[Data records]
::::::

import Summits.Ventures.Crystal3D.Theorems.StickyWulffConstantStackingLiminfOptimalCalibrationII
import HarnessLib

/-!
# The optimal calibration toward `StackingLiminf` (stmt-Ventures-19145): an elementary VALUE
# ESTIMATE `(3 − 2c/β_c)·M − K√M ≤ 2G(M)` (tangent-line version of cf-p2 R20 blueprint L5)

Route `StickyWulffConstant` of the venture `Summits/Ventures/Crystal3D` (cell `crystal3d-full`).
Blueprint L5 asks for `B_c M − K_c √M ≤ 2G(M)` with the OPTIMAL
`B_c = 1 + (2/3)(36 + 6√3c + c²)/β_c²` (`β_c = 2√3 + c`), via a sum-versus-integral comparison.
This file proves the slightly weaker but fully elementary bound with
`B = 3 − 2c/β_c` (for `c = 1`: `2.5520` vs the optimal `2.5854`; for `c = √2`: `2.4202` vs `2.4762`)
by the TANGENT-LINE inequality `√(m/M) ≤ (1 + m/M)/2`: `φ(m) ≤ a m − b + √3/(2m)` with
`a = β_c/(2M)`, `b = √3 − c/2`, then `Σ_{m ≤ M} (a m − b)₊ ≤ (a(M+1) − b)²/(2a) = c²M/β_c + c + β_c/(4M)`
(discrete convexity, telescoping) and `Σ_{m ≤ M} 1/m ≤ 2√M` (telescoping `1/m ≤ 2(√m − √(m−1))`).
Resulting rung constants (AM–GM `27 ω² B/4`): `c = 1` (layerProfile): `≈ ∛339–∛343 ≈ 6.97–7.00`;
`c = √2` (layerProfileSharp): `≈ ∛370–∛389 ≈ 7.18–7.30` — versus the landed `∛320 = 6.84` and the
ladder's exact ceiling `7.0324 / 7.3544` (cf-p2 R20), which needs the integral form of L5.
WHAT THIS IS NOT: the optimal constant; not the rung itself (assembly = separate file); F-C1 not moved.
-/

noncomputable section

namespace Summit.Ventures.Crystal3D.Theorems.OptimalCalibration

open Finset

/-- Secant bound for the square root below `12`: `√(12 − ε) ≥ 2√3 − ε/(2√3)·… `, in the form
`s(m) ≥ 2√3 − √3/(2m)` for `m ≥ 1`. -/
theorem s_ge_sub (m : ℕ) (hm : 1 ≤ m) : 2 * Real.sqrt 3 - Real.sqrt 3 / (2 * m) ≤ s m := by
  have hm' : (1 : ℝ) ≤ m := by exact_mod_cast hm
  have hmpos : (0 : ℝ) < m := by linarith
  have h3 : Real.sqrt 3 ^ 2 = 3 := Real.sq_sqrt (by norm_num)
  have hs3 : 0 < Real.sqrt 3 := Real.sqrt_pos.2 (by norm_num)
  unfold s
  have hx0 : 0 ≤ 2 * Real.sqrt 3 - Real.sqrt 3 / (2 * m) := by
    have : Real.sqrt 3 / (2 * m) ≤ Real.sqrt 3 / 1 :=
      div_le_div_of_nonneg_left hs3.le one_pos (by linarith)
    linarith
  have e : (2 * Real.sqrt 3 - Real.sqrt 3 / (2 * m)) ^ 2 = 12 - 2 * (3 / m) + 3 / (4 * m ^ 2) := by
    linear_combination (4 - 2 / (m : ℝ) + 1 / (4 * (m : ℝ) ^ 2)) * h3
  have hle : (2 * Real.sqrt 3 - Real.sqrt 3 / (2 * m)) ^ 2 ≤ 12 - 3 / m := by
    rw [e]
    have : 3 / (4 * (m : ℝ) ^ 2) ≤ 3 / m :=
      div_le_div_of_nonneg_left (by norm_num) hmpos (by nlinarith)
    linarith
  calc 2 * Real.sqrt 3 - Real.sqrt 3 / (2 * m)
      = Real.sqrt ((2 * Real.sqrt 3 - Real.sqrt 3 / (2 * m)) ^ 2) := (Real.sqrt_sq hx0).symm
    _ ≤ Real.sqrt (12 - 3 / m) := Real.sqrt_le_sqrt hle

/-- `ω_M ≤ β_c = 2√3 + c` (as `s(M) ≤ 2√3`, `δ ≥ 0`). -/
theorem omega_le (c : ℝ) {δ : ℝ} (hδ : 0 ≤ δ) (M : ℕ) : omega c δ M ≤ 2 * Real.sqrt 3 + c := by
  unfold omega s
  have h1 : Real.sqrt (12 - 3 / (M : ℝ)) ≤ Real.sqrt 12 := Real.sqrt_le_sqrt (by
    have : 0 ≤ 3 / (M : ℝ) := by positivity
    linarith)
  have h12 : Real.sqrt 12 = 2 * Real.sqrt 3 := by
    rw [show (12 : ℝ) = 2 ^ 2 * 3 by norm_num, Real.sqrt_mul (by norm_num), Real.sqrt_sq (by norm_num)]
  have h2 : 0 ≤ δ / Real.sqrt M := div_nonneg hδ (Real.sqrt_nonneg _)
  rw [h12] at h1
  linarith

/-- **Tangent-line bound for `φ`.** For `1 ≤ m`:
`φ(m) ≤ (β_c/(2M)) m − (√3 − c/2) + √3/(2m)`. -/
theorem phi_le_tangent {c δ : ℝ} (hc : 0 < c) (hδ : 0 ≤ δ) (hδc : δ ≤ c) {M : ℕ} (hM : 31 ≤ M)
    {m : ℕ} (hm : 1 ≤ m) :
    phi c δ M m ≤ (2 * Real.sqrt 3 + c) / (2 * M) * m - (Real.sqrt 3 - c / 2) +
      Real.sqrt 3 / (2 * m) := by
  have hM' : (31 : ℝ) ≤ M := by exact_mod_cast hM
  have hMpos : (0 : ℝ) < M := by linarith
  have hm' : (1 : ℝ) ≤ m := by exact_mod_cast hm
  have hsM : 0 < Real.sqrt M := Real.sqrt_pos.2 hMpos
  have hsm : 0 ≤ Real.sqrt m := Real.sqrt_nonneg _
  have hω0 : 0 ≤ omega c δ M := by linarith [three_le_omega hδ hδc hM]
  have hωβ := omega_le c hδ M
  -- `√m/√M ≤ (1 + m/M)/2`
  have htan : Real.sqrt m / Real.sqrt M ≤ (1 + (m : ℝ) / M) / 2 := by
    rw [div_le_iff₀ hsM]
    have hMM : Real.sqrt M * Real.sqrt M = M := Real.mul_self_sqrt hMpos.le
    have hmm : Real.sqrt m * Real.sqrt m = m := Real.mul_self_sqrt (by linarith)
    have key : 2 * Real.sqrt m * Real.sqrt M ≤ M + m := by
      nlinarith [sq_nonneg (Real.sqrt M - Real.sqrt m)]
    rw [show (1 + (m : ℝ) / M) / 2 * Real.sqrt M = (M + m) / (2 * M) * Real.sqrt M by
      field_simp]
    rw [show Real.sqrt m = (2 * Real.sqrt m * Real.sqrt M) / (2 * M) * Real.sqrt M by
      field_simp; nlinarith [hMM]]
    exact mul_le_mul_of_nonneg_right (div_le_div_of_nonneg_right key (by linarith)) hsM.le
  have h1 : omega c δ M * Real.sqrt m / Real.sqrt M ≤ (2 * Real.sqrt 3 + c) * ((1 + (m : ℝ) / M) / 2) := by
    rw [mul_div_assoc]
    exact mul_le_mul hωβ htan (div_nonneg hsm hsM.le) (by linarith)
  have h2 := s_ge_sub m hm
  unfold phi
  have e : (2 * Real.sqrt 3 + c) * ((1 + (m : ℝ) / M) / 2) =
      (2 * Real.sqrt 3 + c) / (2 * M) * m + (Real.sqrt 3 + c / 2) := by
    field_simp; ring
  linarith [h1, h2, e]

/-- `x + x²/(2a) ≤ (x + a)²/(2a)` for `a > 0` (the difference is `a/2`). -/
theorem add_sq_div_le {a : ℝ} (ha : 0 < a) (x : ℝ) : x + x ^ 2 / (2 * a) ≤ (x + a) ^ 2 / (2 * a) := by
  rw [← sub_nonneg]
  have : (x + a) ^ 2 / (2 * a) - (x + x ^ 2 / (2 * a)) = a / 2 := by
    field_simp; ring
  rw [this]; positivity

/-- Discrete convexity: `Σ_{m=1}^{n} (a m − b)₊ ≤ ((a(n+1) − b)₊)²/(2a)` for `a > 0`. -/
theorem sum_posPart_affine_le {a b : ℝ} (ha : 0 < a) (n : ℕ) :
    ∑ m ∈ range n, max (a * ((m + 1 : ℕ) : ℝ) - b) 0 ≤
      (max (a * ((n + 1 : ℕ) : ℝ) - b) 0) ^ 2 / (2 * a) := by
  induction n with
  | zero => simp only [range_zero, sum_empty]; positivity
  | succ n ih =>
    rw [sum_range_succ]
    have hcast : (a * ((n + 1 + 1 : ℕ) : ℝ) - b) = (a * ((n + 1 : ℕ) : ℝ) - b) + a := by
      push_cast; ring
    have hk : max (a * ((n + 1 : ℕ) : ℝ) - b) 0 + (max (a * ((n + 1 : ℕ) : ℝ) - b) 0) ^ 2 / (2 * a) ≤
        (max (a * ((n + 1 + 1 : ℕ) : ℝ) - b) 0) ^ 2 / (2 * a) := by
      rcases le_or_gt (a * ((n + 1 : ℕ) : ℝ) - b) 0 with h | h
      · rw [max_eq_right h]
        have : (0 : ℝ) + 0 ^ 2 / (2 * a) = 0 := by simp
        rw [this]; positivity
      · rw [max_eq_left h.le, hcast, max_eq_left (by linarith)]
        exact add_sq_div_le ha _
    linarith [ih, hk]

/-- Telescoping harmonic bound: `Σ_{m=1}^{n} 1/m ≤ 2√n`. -/
theorem sum_inv_le_two_sqrt (n : ℕ) :
    ∑ m ∈ range n, (1 : ℝ) / ((m + 1 : ℕ) : ℝ) ≤ 2 * Real.sqrt n := by
  have hstep : ∀ m : ℕ, (1 : ℝ) / ((m + 1 : ℕ) : ℝ) ≤
      2 * (Real.sqrt ((m + 1 : ℕ) : ℝ) - Real.sqrt (m : ℝ)) := by
    intro m
    have hm0 : (0 : ℝ) ≤ m := Nat.cast_nonneg m
    have hm1 : (0 : ℝ) < ((m + 1 : ℕ) : ℝ) := by positivity
    have ha := Real.sqrt_nonneg (m : ℝ)
    have hb : 0 < Real.sqrt ((m + 1 : ℕ) : ℝ) := Real.sqrt_pos.2 hm1
    have haa : Real.sqrt (m : ℝ) * Real.sqrt (m : ℝ) = m := Real.mul_self_sqrt hm0
    have hbb : Real.sqrt ((m + 1 : ℕ) : ℝ) * Real.sqrt ((m + 1 : ℕ) : ℝ) = ((m + 1 : ℕ) : ℝ) :=
      Real.mul_self_sqrt hm1.le
    have hcast : (((m + 1 : ℕ) : ℝ)) = (m : ℝ) + 1 := by push_cast; ring
    -- `(√(m+1) + √m)(√(m+1) − √m) = 1` and `√(m+1) + √m ≤ 2(m+1)`… i.e. `1/(m+1) ≤ 2(√(m+1) − √m)`
    rw [div_le_iff₀ hm1]
    have hab : Real.sqrt (m : ℝ) ≤ Real.sqrt ((m + 1 : ℕ) : ℝ) := Real.sqrt_le_sqrt (by rw [hcast]; linarith)
    nlinarith [hbb, haa, hcast, sq_nonneg (Real.sqrt ((m + 1 : ℕ) : ℝ) - Real.sqrt (m : ℝ))]
  calc ∑ m ∈ range n, (1 : ℝ) / ((m + 1 : ℕ) : ℝ)
      ≤ ∑ m ∈ range n, 2 * (Real.sqrt ((m + 1 : ℕ) : ℝ) - Real.sqrt (m : ℝ)) :=
        sum_le_sum fun m _ => hstep m
    _ = 2 * (Real.sqrt (n : ℝ) - Real.sqrt ((0 : ℕ) : ℝ)) := by
        rw [← mul_sum, Finset.sum_range_sub (fun m => Real.sqrt (m : ℝ)) n]
    _ = 2 * Real.sqrt n := by simp

/-- **The sum of the positive parts of `φ`.** For `M ≥ 31`:
`Σ_{m=1}^{M} φ₊(m) ≤ c²M/β_c + √3·√M + c + β_c/4`. -/
theorem sum_phiPos_le {c δ : ℝ} (hc : 0 < c) (hδ : 0 ≤ δ) (hδc : δ ≤ c) {M : ℕ} (hM : 31 ≤ M) :
    ∑ m ∈ range M, max (phi c δ M (m + 1)) 0 ≤
      c ^ 2 * M / (2 * Real.sqrt 3 + c) + Real.sqrt 3 * Real.sqrt M + c + (2 * Real.sqrt 3 + c) / 4 := by
  have hM' : (31 : ℝ) ≤ M := by exact_mod_cast hM
  have hMpos : (0 : ℝ) < M := by linarith
  have hs3 : 0 < Real.sqrt 3 := Real.sqrt_pos.2 (by norm_num)
  set β := 2 * Real.sqrt 3 + c with hβ
  have hβpos : 0 < β := by rw [hβ]; positivity
  set a := β / (2 * M) with ha
  have hapos : 0 < a := by rw [ha]; positivity
  set b := Real.sqrt 3 - c / 2 with hb
  -- termwise: `φ₊(m+1) ≤ (a(m+1) − b)₊ + √3/(2(m+1))`
  have hterm : ∀ m ∈ range M, max (phi c δ M (m + 1)) 0 ≤
      max (a * ((m + 1 : ℕ) : ℝ) - b) 0 + Real.sqrt 3 / 2 * (1 / ((m + 1 : ℕ) : ℝ)) := by
    intro m _
    have h := phi_le_tangent hc hδ hδc hM (m := m + 1) (by omega)
    have hpos : 0 ≤ Real.sqrt 3 / 2 * (1 / ((m + 1 : ℕ) : ℝ)) := by positivity
    have e : Real.sqrt 3 / (2 * ((m + 1 : ℕ) : ℝ)) = Real.sqrt 3 / 2 * (1 / ((m + 1 : ℕ) : ℝ)) := by
      field_simp
    rw [e, ← ha, ← hb] at h
    refine max_le ?_ (by linarith [le_max_right (a * ((m + 1 : ℕ) : ℝ) - b) 0])
    linarith [le_max_left (a * ((m + 1 : ℕ) : ℝ) - b) 0]
  have hsum := sum_le_sum hterm
  rw [sum_add_distrib, ← mul_sum] at hsum
  have h1 := sum_posPart_affine_le (b := b) hapos M
  have h2 := sum_inv_le_two_sqrt M
  -- evaluate the square: `a(M+1) − b = c + β/(2M) > 0`
  have hval : a * ((M + 1 : ℕ) : ℝ) - b = c + β / (2 * M) := by
    rw [ha, hb, hβ]; push_cast; field_simp; ring
  have hvpos : 0 < c + β / (2 * M) := by positivity
  rw [hval, max_eq_left hvpos.le] at h1
  have hsq : (c + β / (2 * M)) ^ 2 / (2 * a) = c ^ 2 * M / β + c + β / (4 * M) := by
    rw [ha]; field_simp; ring
  rw [hsq] at h1
  have h3 : β / (4 * M) ≤ β / 4 := div_le_div_of_nonneg_left hβpos.le (by norm_num) (by linarith)
  have h4 : Real.sqrt 3 / 2 * (2 * Real.sqrt M) = Real.sqrt 3 * Real.sqrt M := by ring
  nlinarith [hsum, h1, h2, h3, h4, hs3]

/-- **Value estimate (tangent-line form of blueprint L5).** For `0 < c ≤ 2`, `0 ≤ δ ≤ c`, `M ≥ 31`:
`(3 − 2c/β_c)·M − (2√3/c + c)·√M − (2 + β_c/(2c)) ≤ 2·G(M)`, `β_c = 2√3 + c`. -/
theorem two_mul_G_top_ge {c δ : ℝ} (hc : 0 < c) (hδ : 0 ≤ δ) (hδc : δ ≤ c)
    {M : ℕ} (hM : 31 ≤ M) :
    (3 - 2 * c / (2 * Real.sqrt 3 + c)) * (M : ℝ) - (2 * Real.sqrt 3 / c + c) * Real.sqrt M
      - (2 + (2 * Real.sqrt 3 + c) / (2 * c)) ≤ 2 * G c δ M M := by
  have hS := sum_phiPos_le hc hδ hδc hM
  rw [two_mul_G_top hc hM]
  have hs3 : 0 < Real.sqrt 3 := Real.sqrt_pos.2 (by norm_num)
  have hβpos : 0 < 2 * Real.sqrt 3 + c := by positivity
  have hsM : 0 ≤ Real.sqrt M := Real.sqrt_nonneg _
  -- `(2/c)·S ≤ 2cM/β + (2√3/c)√M + 2 + β/(2c)`
  have h := mul_le_mul_of_nonneg_left hS (by positivity : (0 : ℝ) ≤ 2 / c)
  have e : 2 / c * (c ^ 2 * M / (2 * Real.sqrt 3 + c) + Real.sqrt 3 * Real.sqrt M + c +
      (2 * Real.sqrt 3 + c) / 4) =
      2 * c / (2 * Real.sqrt 3 + c) * M + 2 * Real.sqrt 3 / c * Real.sqrt M + 2 +
        (2 * Real.sqrt 3 + c) / (2 * c) := by
    field_simp; ring
  rw [e] at h
  nlinarith [h, hδ]

end Summit.Ventures.Crystal3D.Theorems.OptimalCalibration

end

::::::

Print, without alteration, only the lines above between the one holding "((0 : ℕ) : ℝ)) := by" and the one holding "φ₊(m) ≤ c²M/β_c", inclusive.

▸ Reply
    _ = 2 * (Real.sqrt (n : ℝ) - Real.sqrt ((0 : ℕ) : ℝ)) := by
        rw [← mul_sum, Finset.sum_range_sub (fun m => Real.sqrt (m : ℝ)) n]
    _ = 2 * Real.sqrt n := by simp

/-- **The sum of the positive parts of `φ`.** For `M ≥ 31`:
`Σ_{m=1}^{M} φ₊(m) ≤ c²M/β_c + √3·√M + c + β_c/4`. -/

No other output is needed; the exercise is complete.